Recently, DeepSeek has officially rolled out the DeepSeek-V3.2-Exp model. This innovative model incorporates a sparse Attention architecture, designed to minimize computational resource usage and boost model inference efficiency. Even though it's an experimental iteration, it has already piqued the interest of numerous chip manufacturers, who have all declared their Day 0 support.
Among these manufacturers, Huawei Ascend stands out by swiftly completing the adaptation and deployment process, leveraging inference frameworks like vLLM/SGLang. They've achieved 0-day support and have made all inference code and operator implementations openly available for developers to utilize.
Cambrian, too, has kept pace, completing its adaptation in tandem and releasing the source code of its large model inference engine, vLLM-MLU. By harnessing the DeepSeek Sparse Attention mechanism, Cambrian can substantially cut down on training and inference expenses in scenarios involving long sequences.
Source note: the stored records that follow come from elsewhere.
/-- **THE SAME-LEVEL PARTNER**: a level-`j`, direction-`μ_i` index bond `i′ ≠ i` one of whose end blocks is the base block of `i` pairs with `φ_i` to
EXACTLY `c_Q·r·Στ·(Στ_⊥)^d = (r/(L^j − r))·m_i` (in case A it is `⟨b₋ − e_μ, b₋⟩` seeing `B(b₋)` as its target block, in case B it is
`⟨b₊, b₊ + e_μ⟩` seeing `B(b₊)` as its source block). [cite: Balaban1984PropagatorsII, (2.147) p.248; Balaban1984PropagatorsI, (1.18) p.20] -/
theorem partner_eq (hℓ : 4 ≤ ℓ) (i i' : BondIdx (domT hN D hk)) (hper : 2 ≤ (PV d ℓ m K hd hL).sitesPerDir (lvl hN D hk i'))
    (hj : lvl hN D hk i' = lvl hN D hk i) (hdir : i'.1.2.dir = i.1.2.dir) (hne : i' ≠ i)
    (h : iterBlock (lvl hN D hk i') i'.1.2.src = iterBlock (lvl hN D hk i) (base hN D hk i) ∨
      iterBlock (lvl hN D hk i') i'.1.2.tgt = iterBlock (lvl hN D hk i) (base hN D hk i)) :
    QE (domT hN D hk) (bump hN D hk i) i' = cQ (d := d) (ℓ := ℓ) (lvl hN D hk i) * rad hN D hk i * tsumL hN D hk i * Tsum (ℓ := ℓ) (lvl hN D hk i) ^ d := by
  -- the index bonds as level/bond pairs
  obtain ⟨⟨j₁, b₁⟩, hb₁⟩ := i'
  obtain ⟨⟨j₀, b₀⟩, hb₀⟩ := i
  have hjj : j₁ = j₀ := Fin.ext (by simpa [lvl] using hj)
  subst hjj
  simp only at hdir
  -- `i′ = i` would follow from equal sources
  have hsrc_ne : b₁.src ≠ b₀.src := by
    intro hs
    apply hne
    have : b₁ = b₀ := by cases b₁; cases b₀; simp only at hs hdir; simp [hs, hdir]
    subst this; rfl
  rcases h with h | h
  · -- source-type: then case B for `i` (else `b₁.src = b₀.src`)
    rw [pair_src hN D hk _ _ hper hj hdir h]
    by_cases hA : b₀.src ∈ (domT hN D hk).Om (lvl hN D hk ⟨⟨j₁, b₀⟩, hb₀⟩)
    · exfalso
      rw [base_eq_src_of hN D hk _ hA] at h
      exact hsrc_ne (iterBlock_injective (lvl_le_mK hN D hk ⟨⟨j₁, b₀⟩, hb₀⟩) h)
    · rw [(ctr_caseB hN D hk hℓ _ hA).1]
  · -- target-type: then case A for `i` (else `b₁.tgt = b₀.tgt`)
    rw [pair_tgt hN D hk _ _ hper hj hdir h]
    by_cases hA : b₀.src ∈ (domT hN D hk).Om (lvl hN D hk ⟨⟨j₁, b₀⟩, hb₀⟩)
    · rw [(ctr_caseA hN D hk _ hA).2]
    · exfalso
      rw [base_eq_tgt_of hN D hk _ hA] at h
      have htgt : b₁.tgt = b₀.tgt := iterBlock_injective (lvl_le_mK hN D hk ⟨⟨j₁, b₀⟩, hb₀⟩) h
      unfold PBond.tgt at htgt
      rw [hdir] at htgt
      exact hsrc_ne (shift_injective b₀.dir htgt)

/-- hence **the partner pairing is at most a quarter of the mass** (`r/(L^j − r) ≤ 1/4` as `5r ≤ L^j`). [cite: Balaban1984PropagatorsII, (2.147) p.248, bookkeeping] -/
theorem partner_le (hℓ : 4 ≤ ℓ) (i i' : BondIdx (domT hN D hk)) (hper' : 2 ≤ (PV d ℓ m K hd hL).sitesPerDir (lvl hN D hk i'))
    (hper : 2 ≤ (PV d ℓ m K hd hL).sitesPerDir (lvl hN D hk i))
    (hj : lvl hN D hk i' = lvl hN D hk i) (hdir : i'.1.2.dir = i.1.2.dir) (hne : i' ≠ i)
    (h : iterBlock (lvl hN D hk i') i'.1.2.src = iterBlock (lvl hN D hk i) (base hN D hk i) ∨
      iterBlock (lvl hN D hk i') i'.1.2.tgt = iterBlock (lvl hN D hk i) (base hN D hk i)) :
    0 ≤ QE (domT hN D hk) (bump hN D hk i) i' ∧ QE (domT hN D hk) (bump hN D hk i) i' ≤ (1 / 4) * QE (domT hN D hk) (bump hN D hk i) i := by
  rw [partner_eq hN D hk hℓ i i' hper' hj hdir hne h, mass_eq hN D hk hℓ i hper]
  have h5 := five_mul_rad_le hN D hk i
  have h5' : 5 * (rad hN D hk i : ℝ) ≤ (((ℓ + 1) ^ (lvl hN D hk i) : ℕ) : ℝ) := by exact_mod_cast h5
  have hc := cQ_pos (d := d) (ℓ := ℓ) (lvl hN D hk i)
  have ht : 0 < tsumL hN D hk i * Tsum (ℓ := ℓ) (lvl hN D hk i) ^ d :=
    mul_pos (tsumL_pos hN D hk i) (pow_pos (Tsum_pos (ℓ := ℓ) _) _)
  have hr0 : (0 : ℝ) ≤ rad hN D hk i := Nat.cast_nonneg _
  constructor
  · have := mul_nonneg (mul_nonneg hc.le hr0) ht.le
    calc (0 : ℝ) ≤ cQ (d := d) (ℓ := ℓ) (lvl hN D hk i) * rad hN D hk i * (tsumL hN D hk i * Tsum (ℓ := ℓ) (lvl hN D hk i) ^ d) := this
      _ = _ := by ring
  · have key : cQ (d := d) (ℓ := ℓ) (lvl hN D hk i) * rad hN D hk i * (tsumL hN D hk i * Tsum (ℓ := ℓ) (lvl hN D hk i) ^ d) ≤
        (1 / 4) * (cQ (d := d) (ℓ := ℓ) (lvl hN D hk i) * ((((ℓ + 1) ^ (lvl hN D hk i) : ℕ) : ℝ) - rad hN D hk i) *
          (tsumL hN D hk i * Tsum (ℓ := ℓ) (lvl hN D hk i) ^ d)) := by
      rw [← mul_assoc (1 / 4 : ℝ), ← mul_assoc (1 / 4 : ℝ)]
      refine mul_le_mul_of_nonneg_right ?_ ht.le
      rw [mul_assoc (1 / 4 : ℝ), mul_left_comm]
      refine mul_le_mul_of_nonneg_left ?_ hc.le
      linarith
    calc cQ (d := d) (ℓ := ℓ) (lvl hN D hk i) * rad hN D hk i * tsumL hN D hk i * Tsum (ℓ := ℓ) (lvl hN D hk i) ^ d
        = cQ (d := d) (ℓ := ℓ) (lvl hN D hk i) * rad hN D hk i * (tsumL hN D hk i * Tsum (ℓ := ℓ) (lvl hN D hk i) ^ d) := by ring
      _ ≤ _ := key
      _ = _ := by ring

/-- **THE LEVEL WINDOW**: `(Qφ_i)_{i′} ≠ 0 ⇒ j(i) ≤ j(i′) ≤ j(i) + 1` (the double block of `i′` has site levels in `{j(i′) − 1, j(i′)}`, the base block
of `i` has level `j(i)`). [cite: Balaban1984PropagatorsII, (2.1)–(2.3) p.224, (2.45) p.231] -/
theorem level_window (hRM : 2 ≤ R * Mh) (i i' : BondIdx (domT hN D hk)) (hne0 : QE (domT hN D hk) (bump hN D hk i) i' ≠ 0) :
    lvl hN D hk i ≤ lvl hN D hk i' ∧ lvl hN D hk i' ≤ lvl hN D hk i + 1 := by
  classical
  rw [QE_apply_eq_sum_qwt] at hne0
  obtain ⟨f, -, hf⟩ := Finset.exists_ne_zero_of_sum_ne_zero hne0
  have hq : qwt hN D hk i' f ≠ 0 := left_ne_zero_of_mul hf
  have hb : bump hN D hk i f ≠ 0 := right_ne_zero_of_mul hf
  have hsrc : f.src ∈ iterBlock (lvl hN D hk i) (base hN D hk i) := by
    by_contra h
    apply hb
    show bumpFn hN D hk i f = 0
    unfold bumpFn; rw [if_neg (fun h' => h h'.2)]
  rw [mem_iterBlock] at hsrc
  have hlev := lev_eq_of_base hN D hk i hsrc
  obtain ⟨x, hx, t, ht, hxt⟩ := exists_of_qwt_ne_zero hN D hk i' hq
  rw [mem_iterBlock] at hx
  have hends : iterBlockOf (lvl hN D hk i') f.src = i'.1.2.src ∨ iterBlockOf (lvl hN D hk i') f.src = i'.1.2.tgt := by
    have hs : f.src = runSite x i'.1.2.dir t := by rw [← hxt]; rfl
    rcases iterBlockOf_runSite_mem (lvl_le_mK hN D hk i') x i'.1.2.dir ht.le with h' | h'
    · left; rw [hs, h', hx]
    · right; rw [hs, h', hx]; rfl
  have h1 := lev_le_of_ends hN D hk i' hends
  have h2 := pred_le_lev_of_ends hN D hk hRM i' hends
  constructor <;> omega

end Rows

/-! ## §6b  Locality: how many bumps a bond / a `Q`-row can see (fibres of `β`, W3; blocks met by a double block, W2) -/

section Locality

open B5Eq118OneStroke (iterBlock iterBlockOf mem_iterBlock)
open B6MultiLevelBoxOperator (N0)
open B6MultiLevelTorusOperatorL0 (TDomains)
open B6GlobalChartV1 (PV toBox)
open B6GlobalChartV1L0 (domT)
open B6Geom246MultiLevelBoxL0 (bset blkOf)
open B6Ineq2142KLevelV1 (iterBlockOf_runSite_mem)
open B6Ineq2142KLevelV1L0 (lvl lvl_le_mK base β blkOf_eq_beta qwt exists_of_qwt_ne_zero metBlocks mem_metBlocks card_metBlocks_le)
open B6Prop27KLevelV1L0 (card_fiber_beta_le)

variable {d ℓ m K : ℕ} {hd : 1 ≤ d + 1} {hL : Odd (ℓ + 1) ∧ 1 < ℓ + 1}
variable {Mh k R : ℕ} {P' : Fin (d + 1) → ℕ}
variable (hN : ∀ μ, N0 ℓ Mh k P' μ = (PV d ℓ m K hd hL).sitesPerDir 0) (D : TDomains d ℓ Mh k P' R) (hk : k ≤ m + K)

/-- where a bump is nonzero: direction `μ_i`, source in the base block. [cite: Balaban1984PropagatorsII, (2.147) p.248, bookkeeping] -/
theorem bump_ne_zero_imp (i : BondIdx (domT hN D hk)) {f : PBond (PV d ℓ m K hd hL) 0} (h : bump hN D hk i f ≠ 0) :
    f.dir = i.1.2.dir ∧ f.src ∈ iterBlock (lvl hN D hk i) (base hN D hk i) := by
  by_contra hc
  apply h
  show bumpFn hN D hk i f = 0
  unfold bumpFn; rw [if_neg hc]

/-- the carrier block of a bump seeing the bond `f` is the `𝔅`-block of `f₋`. [cite: Balaban1984PropagatorsII, (2.45) p.231, bookkeeping] -/
theorem beta_eq_of_bump_ne_zero (i : BondIdx (domT hN D hk)) {f : PBond (PV d ℓ m K hd hL) 0} (h : bump hN D hk i f ≠ 0) :
    β hN D hk i = blkOf D.toDomains (toBox hN f.src) := by
  have h2 := (bump_ne_zero_imp hN D hk i h).2
  rw [mem_iterBlock] at h2
  exact (blkOf_eq_beta hN D hk i h2).symm

/-- **AT MOST `2D` BUMPS ARE NONZERO ON A GIVEN BOND.** [cite: Balaban1984PropagatorsII, (2.147) p.248, (2.45) p.231, bookkeeping] -/
theorem card_bump_support_le (f : PBond (PV d ℓ m K hd hL) 0) :
    (Finset.univ.filter fun i : BondIdx (domT hN D hk) => bump hN D hk i f ≠ 0).card ≤ 2 * (d + 1) := by
  classical
  refine le_trans (Finset.card_le_card fun i hi => ?_) (card_fiber_beta_le hN D hk (blkOf D.toDomains (toBox hN f.src)))
  rw [Finset.mem_filter] at hi ⊢
  exact ⟨hi.1, beta_eq_of_bump_ne_zero hN D hk i hi.2⟩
Hygon Information has also announced a seamless adaptation and in-depth tuning of its DCU. The DeepSeek-V3.2-Exp model has showcased exceptional performance on Hygon's DCU, underscoring the high versatility, robust ecological compatibility, and independently controllable technological edge of Hygon's DCU.
Furthermore, the official DeepSeek App, its web version, and mini-program have all been upgraded to DeepSeek-V3.2-Exp. In a move that's sure to delight developers, the API has seen a substantial price slash, with developer call costs plummeting by over 50%.